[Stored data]
import Summits.CriticalPhenomena.PercolationContinuityZ3.Theorems.Transplant.SkelNegBParamsRootValsY
import Summits.CriticalPhenomena.PercolationContinuityZ3.Theorems.Transplant.SkelNegBParamsResiduals2
import Summits.CriticalPhenomena.PercolationContinuityZ3.Theorems.Transplant.SkelNegBParamsRootArithY2
import HarnessLib

/-!
# N1 params, chain of record `NegB`, part RootFineY: THE y′-LEG's LAST CORE AT THE LEDGER — p3's `hLg₁/hLg₂` (vertical `du`: the level reading lands in
# `20r₁ ± (b0T₁ − 1)`) and `hLg₃` (the fine abscissa within `±(b0T₀ − 1)`) of `rootOblTWAt_negBT_y` in LITERAL shape, at `yY := KS.yYof σu σ' yX`,
# `Ny := KS.NyOf σ' yY`, `qY := KS.qY`, boxes `KS.mbLo/mbHi/maLo/maHi` (part RootValsY), for ANY x-origin `yX` with `4|Λ₀(yX)| ≤ 7m`, `|Λ₁(yX)| ≤ 2m`
# (parts RootCasesT / Residuals2 supply these for the three bridge cases)

builds on p205010 (kernel theorem, internal audit signed; external expert review pending) — nothing in this file uses p205010; NOTHING is claimed about
the node `SamePDropOfSkeletonNeg₁` (OPEN).  Pure instantiation of part RootArithY.
Lane `prim-bschramm-*`, seat `prim-bschramm-stmt` (gen 14); helper file (`--supports stmt-CriticalPhenomena-4575 --as helper`); ledger HOME/prim-bschramm-stmt/NEG-PARAMS.md v0.13.
[cite: KozmaNitzan2024, §4 p. 28 ((32) at the root), Lemma 11 (p. 22)] [cite: MartineauTassion2017, §4.3 Lemma 4.2]
-/

noncomputable section

open scoped Classical

namespace Summit.CriticalPhenomena.PercolationContinuityZ3.Theorems.Transplant

namespace PlanarSkeletonNeg

namespace NegB
/-! ### B. The tree diagram bound for the critical state in infinite volume -/

/-- **Aizenman's tree diagram bound for the critical correlators on `ℤ^d`, `d ≥ 3`**: if the
finite partial sums `∑_{u ∈ Λ_L} ∏ⱼ ⟨σ₀σ_{yⱼ-u}⟩⁺_{β_c}` are bounded by `B`, then
`|U₄(y)| ≤ 2B`, where `U₄(y) = ⟨σ_{y₀}σ_{y₁}σ_{y₂}σ_{y₃}⟩_{β_c} - ∑_{pairings} ⟨σσ⟩⟨σσ⟩`
is written with `criticalCorr d 4` and `criticalCorr d 2`. Limit `Λ_L ↑ ℤ^d` of the
finite-graph bound (`treeDiagramBound_holds`, transported to boxes inside the proof) along the free-boundary
box expectations, which converge to the critical state (`criticalCorr_wellDefined_holds`); the
right side is dominated through `⟨σ_uσ_y⟩^∅_Λ ≤ ⟨σ₀σ_{y-u}⟩^∅_{β_c} = ⟨σ₀σ_{y-u}⟩⁺_{β_c}`.
[cite: AizenmanCDM2020, Lemma 8.1 and eq. (8.2) (p. 25 of arXiv:2112.04248)] [cite: AizenmanCMP1982, tree diagram bound (restated as CDM 2020, Lemma 8.1)] -/
theorem abs_criticalU4_le (hd : 3 ≤ d) (y : Fin 4 → Site d) {B : ℝ}
    (hB : ∀ L : ℕ, ∑ u ∈ box d L, ∏ j, criticalTwoPoint d (y j - u) ≤ B) :
    |criticalCorr d 4 y - (criticalCorr d 2 ![y 0, y 1] * criticalCorr d 2 ![y 2, y 3]
        + criticalCorr d 2 ![y 0, y 2] * criticalCorr d 2 ![y 1, y 3]
        + criticalCorr d 2 ![y 0, y 3] * criticalCorr d 2 ![y 1, y 2])| ≤ 2 * B := by
  classical
  set β := criticalBeta d with hβdef
  have hβ : 0 ≤ β := criticalBeta_nonneg d
  have hgks : ∀ {Λ A : Finset (Site d)} {β h : ℝ} {bc : BoundaryCondition (Site d)},
      gks_one (zdGraph d) (Λ := Λ) (A := A) (β := β) (h := h) (bc := bc) :=
    GKSInequalities.gks_one_holds (zdGraph d)
  have hlim : hasBoxLimit_isingCorr_free d := hasBoxLimit_isingCorr_free_holds
  have hmono : isingCorr_free_mono_volume (d := d) := isingCorr_free_mono_volume_holds
  have htr : isingTwoPoint_free_translate (d := d) := isingTwoPoint_free_translate_holds
  -- the tree diagram bound in a box: the finite-graph theorem `treeDiagramBound_holds`
  -- transported to the free state of `Λ ⊆ ℤ^d` (the Ising model of the induced graph on `↥Λ`,
  -- `isingExpect_free_map` along the subtype embedding); this is `treeDiagramBound_freeFinset` of
  -- `HighDimTrivialityUniformProofs`, re-proved here to keep this file off that import closure
  have htrans : ∀ (Λ : Finset (Site d)) (x : Fin 4 → Site d), (∀ i, x i ∈ Λ) →
      |connectedFour (isingMeasure (zdGraph d) Λ β 0 .free) spinAt x| ≤
        2 * ∑ u ∈ Λ, ∏ j, isingTwoPoint (zdGraph d) Λ β 0 .free u (x j) := by
    intro Λ x hx
    classical
    set φ : ↥Λ ↪ Site d := Function.Embedding.subtype fun x => x ∈ Λ with hφ
    set yv : Fin 4 → ↥Λ := fun i => ⟨x i, hx i⟩ with hyv
    have key := Literature.Barriers.CriticalPhenomena.treeDiagramBound_holds (↥Λ)
      ((zdGraph d).comap φ) β hβ yv
    -- transport of expectations of measurable observables
    have hexp : ∀ {f : SpinConfig (Site d) → ℝ}, Measurable f →
        isingExpect (zdGraph d) Λ β 0 .free f =
          isingExpect ((zdGraph d).comap φ) Finset.univ β 0 .free
            (fun τ => f (SpinConfig.extendAlong φ τ)) := by
      intro f hf
      have h1 := isingExpect_free_map (G := (zdGraph d).comap φ) (G' := zdGraph d) φ
        (Λ := Finset.univ) (fun a _ b _ => Iff.rfl) β 0 hf
      rw [univ_map_embeddingSubtype_eq] at h1
      exact h1
    -- transport of the four-point function
    have hn : nPoint (isingMeasure (zdGraph d) Λ β 0 .free) spinAt x =
        nPoint (isingMeasure ((zdGraph d).comap φ) Finset.univ β 0 .free) spinAt yv := by
      change isingExpect (zdGraph d) Λ β 0 .free (fun σ => ∏ i, spinAt (x i) σ) =
        isingExpect ((zdGraph d).comap φ) Finset.univ β 0 .free (fun τ => ∏ i, spinAt (yv i) τ)
      rw [hexp (Finset.measurable_prod _ fun i _ => measurable_spinAt _)]
      congr 1
      funext τ
      refine Finset.prod_congr rfl fun i _ => ?_
      exact spinAt_extendAlong φ τ (yv i)
    -- transport of the two-point functions
    have h2 : ∀ a b : ↥Λ, isingTwoPoint (zdGraph d) Λ β 0 .free (a : Site d) b =
        isingTwoPoint ((zdGraph d).comap φ) Finset.univ β 0 .free a b := by
      intro a b
      have := isingTwoPoint_free_map (G := (zdGraph d).comap φ) (G' := zdGraph d) φ
        (Λ := Finset.univ) (fun a _ b _ => Iff.rfl) β 0 a b
      rw [univ_map_embeddingSubtype_eq] at this
      exact this
    have hc : connectedFour (isingMeasure (zdGraph d) Λ β 0 .free) spinAt x =
        connectedFour (isingMeasure ((zdGraph d).comap φ) Finset.univ β 0 .free) spinAt yv := by
      simp only [connectedFour, hn]
      have : ∀ i j, twoPoint (isingMeasure (zdGraph d) Λ β 0 .free) spinAt (x i) (x j) =
          twoPoint (isingMeasure ((zdGraph d).comap φ) Finset.univ β 0 .free) spinAt (yv i) (yv j) :=
        fun i j => h2 (yv i) (yv j)
      simp only [this]
    rw [hc]
    refine key.trans (le_of_eq ?_)
    congr 1
    rw [← Finset.sum_coe_sort Λ]
    refine Finset.sum_congr rfl fun u _ => Finset.prod_congr rfl fun j _ => ?_
    exact (h2 u (yv j)).symm
  -- convergence of the finite-volume free expectations to the critical state
  have hconv_n : ∀ {n : ℕ} (z : Fin n → Site d), Tendsto
      (fun L : ℕ => nPoint (isingMeasure (zdGraph d) (box d L) β 0 .free) spinAt z) atTop
      (𝓝 (criticalCorr d n z)) := fun z =>
    criticalCorr_wellDefined_holds (d := d) hd _ z .free (by simp)
  have hconv_2 : ∀ a b : Site d, Tendsto
      (fun L : ℕ => twoPoint (isingMeasure (zdGraph d) (box d L) β 0 .free) spinAt a b) atTop
      (𝓝 (criticalCorr d 2 ![a, b])) := by
    intro a b
    have h := hconv_n ![a, b]
    simp only [nPoint, Fin.prod_univ_two, Matrix.cons_val_zero, Matrix.cons_val_one] at h
    exact h
  have hconv : Tendsto (fun L : ℕ => connectedFour (isingMeasure (zdGraph d) (box d L) β 0 .free)
      spinAt y) atTop (𝓝 (criticalCorr d 4 y - (criticalCorr d 2 ![y 0, y 1] *
        criticalCorr d 2 ![y 2, y 3] + criticalCorr d 2 ![y 0, y 2] * criticalCorr d 2 ![y 1, y 3]
        + criticalCorr d 2 ![y 0, y 3] * criticalCorr d 2 ![y 1, y 2]))) := by
    have h := (((hconv_n y).sub ((hconv_2 (y 0) (y 1)).mul (hconv_2 (y 2) (y 3)))).sub
      ((hconv_2 (y 0) (y 2)).mul (hconv_2 (y 1) (y 3)))).sub
      ((hconv_2 (y 0) (y 3)).mul (hconv_2 (y 1) (y 2)))
    have he : criticalCorr d 4 y - (criticalCorr d 2 ![y 0, y 1] *
        criticalCorr d 2 ![y 2, y 3] + criticalCorr d 2 ![y 0, y 2] * criticalCorr d 2 ![y 1, y 3]
        + criticalCorr d 2 ![y 0, y 3] * criticalCorr d 2 ![y 1, y 2]) =
        criticalCorr d 4 y - criticalCorr d 2 ![y 0, y 1] * criticalCorr d 2 ![y 2, y 3]
        - criticalCorr d 2 ![y 0, y 2] * criticalCorr d 2 ![y 1, y 3]
        - criticalCorr d 2 ![y 0, y 3] * criticalCorr d 2 ![y 1, y 2] := by ring
    rw [he]
    exact h
  -- eventually all `y i` lie in the box
  obtain ⟨L₀, hL₀⟩ := exists_forall_subset_box d (Finset.univ.image y)
  have hybox : ∀ L, L₀ ≤ L → ∀ i, y i ∈ box d L := fun L hL i =>
    hL₀ L hL (Finset.mem_image_of_mem y (Finset.mem_univ i))
  -- the finite-volume bound
  have hfin : ∀ L, L₀ ≤ L →
      |connectedFour (isingMeasure (zdGraph d) (box d L) β 0 .free) spinAt y| ≤ 2 * B := by
    intro L hL
    refine (htrans (box d L) y (hybox L hL)).trans ?_
    refine mul_le_mul_of_nonneg_left ?_ zero_le_two
    refine le_trans ?_ (hB L)
    refine Finset.sum_le_sum fun u hu => ?_
    refine Finset.prod_le_prod (fun j _ => isingTwoPoint_free_nonneg hgks hβ hu (hybox L hL j))
      fun j _ => ?_
    have h1 := isingTwoPoint_free_le_twoPointFree_sub hmono hlim htr hβ hu (hybox L hL j)
    rwa [twoPointFree_criticalBeta_eq_criticalTwoPoint criticalCorr_wellDefined_holds hd] at h1
  refine le_of_tendsto hconv.abs ?_
  filter_upwards [eventually_ge_atTop L₀] with L hL
  exact hfin L hL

## Exercise aim
From the records above, reproduce exactly the lines from the one with "intro Λ x hx" to the one with "((zdGraph d).comap φ) β hβ yv", both included, and no others.

## Task output
    intro Λ x hx
    classical
    set φ : ↥Λ ↪ Site d := Function.Embedding.subtype fun x => x ∈ Λ with hφ
    set yv : Fin 4 → ↥Λ := fun i => ⟨x i, hx i⟩ with hyv
    have key := Literature.Barriers.CriticalPhenomena.treeDiagramBound_holds (↥Λ)
      ((zdGraph d).comap φ) β hβ yv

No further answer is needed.